Plan → APPROVE → Build → Test ⟲ → APPROVE → Review ⟲ → APPROVE → Doc → Deploy

The ⟲ symbol indicates a self-healing loop. The agent retries automatically; you only see the final result at the approval checkpoint.

What you're learning

Whether the feedback loops can self-correct without your help
Whether quality gates are calibrated correctly (too many false positives? too lenient?)
Whether your approvals are confirming what the gates already caught, or surfacing new issues. If the gates consistently catch what you would catch, you may be ready for L3.

Graduation checklist

When these are consistently true, you can drop the checkpoints and move to L3.

Self-healing loops resolve 70%+ of failures without your help Quality gates have less than 20% false positive rate No surprises in the last 20 workflow runs You trust the Review phase output Checkpoint approvals are confirming what the gates already caught

Autonomous

Duration: 1-3 months

How it works

The agent runs the full workflow end-to-end. No checkpoints. You review only the final output: the pull request. Quality gates are your safety net. The agent plans, builds, tests, reviews, documents, and ships without waiting for approval at any step in between.

Most teams operate here. That's good engineering.

Level 3 is the right place for most engineering work. You get autonomous velocity while keeping human oversight on the final output. Don't rush to L4. Stay at L3 for anything that touches critical paths, new patterns, or areas where you don't trust your templates yet.

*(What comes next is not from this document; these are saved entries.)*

import Summits.Ventures.PackingBounds.ThreePointCert.K18d14AggG1
import Summits.Ventures.PackingBounds.ThreePointCert.K18d14AggG2
import Summits.Ventures.PackingBounds.ThreePointCert.K18d14AggG3
import Summits.Ventures.PackingBounds.ThreePointCert.K18d14AggP
import Summits.Ventures.PackingBounds.ThreePointCert.CheckKSP

/-!
# κ(18) ≤ 16572: kernel validation (Kronecker substitution) of Gram blocks/parts R0.trv, R0.alt, R0.stdA.g1 (26259 factor entries; part 1 of 9)

Framing: lottery ticket; floor = certified bounds/negative ranges. Venture `PackingBounds` (cell
`pub-packcert`), three-point SDP family, kissing column. Integer data / kernel checks of a feasible point of the
Bachoc–Vallentin semidefinite program (n = 18, s = 1/2, three-point matrix degree 14, two-point (Gegenbauer) part to
degree L = 28, Bachoc–Vallentin multiplier set = cell mode sym2; exact rational certificate `sdp-n18-d14-s1-2-sym2-a28-hyb8dd-j155371.json`
(sha256 8e608db7c7666024c0c4d4270e3d617a185c248cb5d52438aba34eaa6995dd26) of the sdp seat's hybrid pipeline, verified by the cell's two exact verifiers), converted by
`cert2lean_g9.py` (lp gen 9; S = 86) into the units of the kernel checker `ThreePointCert.Check` + `CheckSym2` with the
record degree field set to L = 28 (the checker's degree enters only the unit `W = 2^d·d!` and the side conditions, so a
(d, L) certificate is a `Cert3` of degree L); symmetry-adapted PARTS (S₃/S₂ isotypic bases of short polynomials) with coarse factor COLUMNS, validated by
Kronecker substitution `ThreePointCert.CheckKSP` (`sosCheckKSParts`: the claimed expansion and `Σ_parts Σ_k col_k²` compared at `(2^w, 2^{wD}, 2^{wD²})`); three-point part by `CheckFKS`;
split check of (ii') `ThreePointCert.CheckSym2Split`. Emitter `emitlean_ks3.py` (lp gen 10; expansions `4^k • Σ_parts pᵀ(L′L′ᵀ)p` lifted by `SoundNN.boxNonneg_smul`). Generated file: plain lists of integers / monomials.
-/

namespace Summit.Ventures.PackingBounds.ThreePointCert.K18d14

open Literature.Geometry.DiscreteGeometry Literature.Geometry.DiscreteGeometry.PolyCert PolyCert.SPoly

set_option maxRecDepth 100000 in
set_option maxHeartbeats 0 in
/-- Block `R0` (multiplier 1 of (ii')), part `trv`: its expansion `eR0ptrv` IS `Σ_k col_k²` over that part — Kronecker-substitution check at `(2^218, 2^(218·29), 2^(218·29²))` (kernel; 10878 factor entries). -/
theorem vR0ptrv : sosCheckKSParts 218 29 1 [K18d14.partR0trv] K18d14.eR0ptrv = true := by
  decide +kernel

set_option maxRecDepth 100000 in
set_option maxHeartbeats 0 in
/-- Block `R0` (multiplier 1 of (ii')), part `alt`: its expansion `eR0palt` IS `Σ_k col_k²` over that part — Kronecker-substitution check at `(2^211, 2^(211·29), 2^(211·29²))` (kernel; 3486 factor entries). -/
theorem vR0palt : sosCheckKSParts 211 29 1 [K18d14.partR0alt] K18d14.eR0palt = true := by
  decide +kernel

set_option maxRecDepth 100000 in
set_option maxHeartbeats 0 in
/-- Block `R0`, part `stdA`, column group 1 (columns 0–60, 11895 factor entries): its expansion IS `Σ_(k in group) col_k²` — Kronecker-substitution check at `(2^218, 2^(218·29), …)`. -/
theorem vR0pstdAg1 : sosCheckKSParts 218 29 1 [K18d14.partR0stdAg1] K18d14.eR0pstdAg1 = true := by
  decide +kernel

end Summit.Ventures.PackingBounds.ThreePointCert.K18d14
import Summits.AtomisticToContinuum.HydrodynamicLimit.Theorems.LambertianContactSwapCollisionMomentBoundRung0
import HarnessLib

/-!
# `LambertianContactSwap.CollisionMomentBound` (stmt-AtomisticToContinuum-12102): the evolved shell bound HOLDS
# at rung 0 (its hypothesis is satisfiable, with constants uniform in `N`)

Helper file (`--supports stmt-AtomisticToContinuum-12102`).  The reduction
`collisionMomentBound_of_shellFluxBound` (`…CollisionMomentBoundShellReduction`) derives the item from an
`O(ε_N² h) + O(h²)` bound, uniform in `N`, for the `(1+|g|³)`-weighted probability under the EVOLVED local Gibbs law
that one pair of spheres is within `h|g|` of contact.  This file proves that hypothesis for CONSTANT profiles (the
flow-invariant homogeneous Gibbs law), with explicit constants — so the hypothesis of the reduction is non-vacuous
and correctly scaled:

* `volume_annulus_le`, `volume_torusAnnulus_le` — `vol{q ∈ ℝ³ : ε ≤ ‖q‖ ≤ R} ≤ (R³ − ε³) · vol B₁`, and the same
  for the minimal-image annulus on `𝕋³` (Haar versus Lebesgue through the minimal image);
* `lintegral_annulusIndicator_le` — STATICS at rung 0: under `G_N = localGibbsLaw σ a u θ N Φ` (product of the
  configurational Gibbs measure and Gaussians, `localGibbsMeasure_rung0_eq_map`), for a pair `i ≠ j` whose
  canonical pair law is `≤ 4 ×` Haar (`hpair`, Ruelle bound) and any measurable radius `r(vᵢ, vⱼ) ≥ ε` and weight
  `A(vᵢ, vⱼ)`: `∫ 𝟙{ε ≤ ‖xᵢ − xⱼ‖_{𝕋³} ≤ r(vᵢ,vⱼ)} A(vᵢ,vⱼ) dG_N ≤ 4 vol B₁ ∫ (r³ − ε³) A d(N(u,θ) ⊗ N(u,θ))`;
* `cube_sub_cube_mul_le` — `((ε + h g)³ − ε³)(1 + g³) ≤ ε² h · 3g(1+g³) + h² · 8(1+g⁶)` (`ε, h ≤ 1`, `g ≥ 0`), and
  the finiteness of the Gaussian moments involved (`lintegral_sexticMoment_ne_top`, `…cubicFluxMoment3_ne_top`);
* `shellFluxBound_const` — for `a, θ > 0`, `u`: `∃ σ₀ > 0 ∀ 0 < σ < σ₀ ∀ Φ ∃ A ∀ N ∃ B ∀ h ∈ (0,1] ∀ s ∀ i ≠ j`,
  `∫ 𝟙{‖xᵢ − xⱼ‖_{𝕋³} ≤ ε_N + h‖vᵢ − vⱼ‖}(Φ_s z) (1 + ‖vᵢ − vⱼ‖³)(Φ_s z) dG_N(z) ≤ A ε_N² h + B h²`
  — the hypothesis of `collisionMomentBound_of_shellFluxBound` for constant profiles, with `A`, `B` independent of
  `N` (and of `σ`): invariance of `G_N` under `Φ_s` (`measurePreserving_flow_localGibbsLaw_const`), `G_N`-a.e.
  non-overlap (so the shell is the annulus `ε_N ≤ ‖xᵢ − xⱼ‖ ≤ ε_N + h|g|`), the static bound, and the polynomial
  and moment estimates.

References: Cercignani–Illner–Pulvirenti 1994 App. 4.A; Ruelle 1969 §4 (low-density correlation bounds).
-/

noncomputable section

At Level 3, adding the optional Intent phase enables fully autonomous issue processing. Monitor-generated issues pass through Intent for refinement before reaching Plan, enabling fully autonomous issue processing from intake to PR creation.

What you're learning

Whether the full workflow consistently produces PR-ready output
Which types of work succeed at L3 and which still need supervision
How to configure the Monitor phase to catch regressions early
Your comfort with risk. What would need to be true for you to trust auto-merge?

Graduation checklist

These criteria are deliberately strict. L4 means zero human intervention, so you need high confidence.

95%+ workflow runs complete without any intervention PRs consistently meet quality standards on first submission Monitor phase configured and catching regressions Rollback procedures tested and documented Team has agreed on the risk profile for auto-merge candidates

L4: Autonomous Software Engineering

The destination, for the right work

How it works

Agent runs the workflow. Quality gates pass. Auto-merge. No human in the loop. You configure the agentic layer, and the workflow handles everything from issue to merged PR. This is Autonomous Software Engineering (ASE): humans out of the active development loop.

When L4 is appropriate

Low-risk changes: dependency updates, simple bug fixes, well-understood patterns
Repositories with excellent test coverage and monitoring
Issue types with proven track records (e.g., patches that have succeeded at L3 for months)
Services with fast rollback capabilities

When L4 is NOT appropriate

Security-sensitive code (authentication, authorization, encryption)
Breaking API changes or public interface modifications
New architectural patterns the workflow hasn't seen before
Regulatory or compliance-sensitive areas
Any work where a bad merge could cause significant business impact

The realistic picture: most teams operate at L2-L3 for critical paths and L4 for routine maintenance. That's not a failure. That's good engineering. L4 everywhere is a long way off. L4 for the right work, right now, is realistic and worth pursuing.

Measuring progress

Track these metrics to know where you are and when you're ready to graduate. Don't optimize for L4. Optimize for reliability at your current level.

Metric	L1	L2	L3	L4
Workflow success rate	Track manually	>70%	>90%	>95%
Avg loop count	N/A	<3	<2	<1.5
Escalation rate	100%	<30%	<10%	<5%
Human intervention	Every phase	Checkpoints	PR review	None

What to track

Success rate

87%

last 30 runs

Avg loops

1.8

retries per run

Escalation

12%

human needed

Time to PR

14m

avg duration

Example dashboard values for a team operating between L2 and L3. Your numbers will vary based on codebase complexity and template maturity.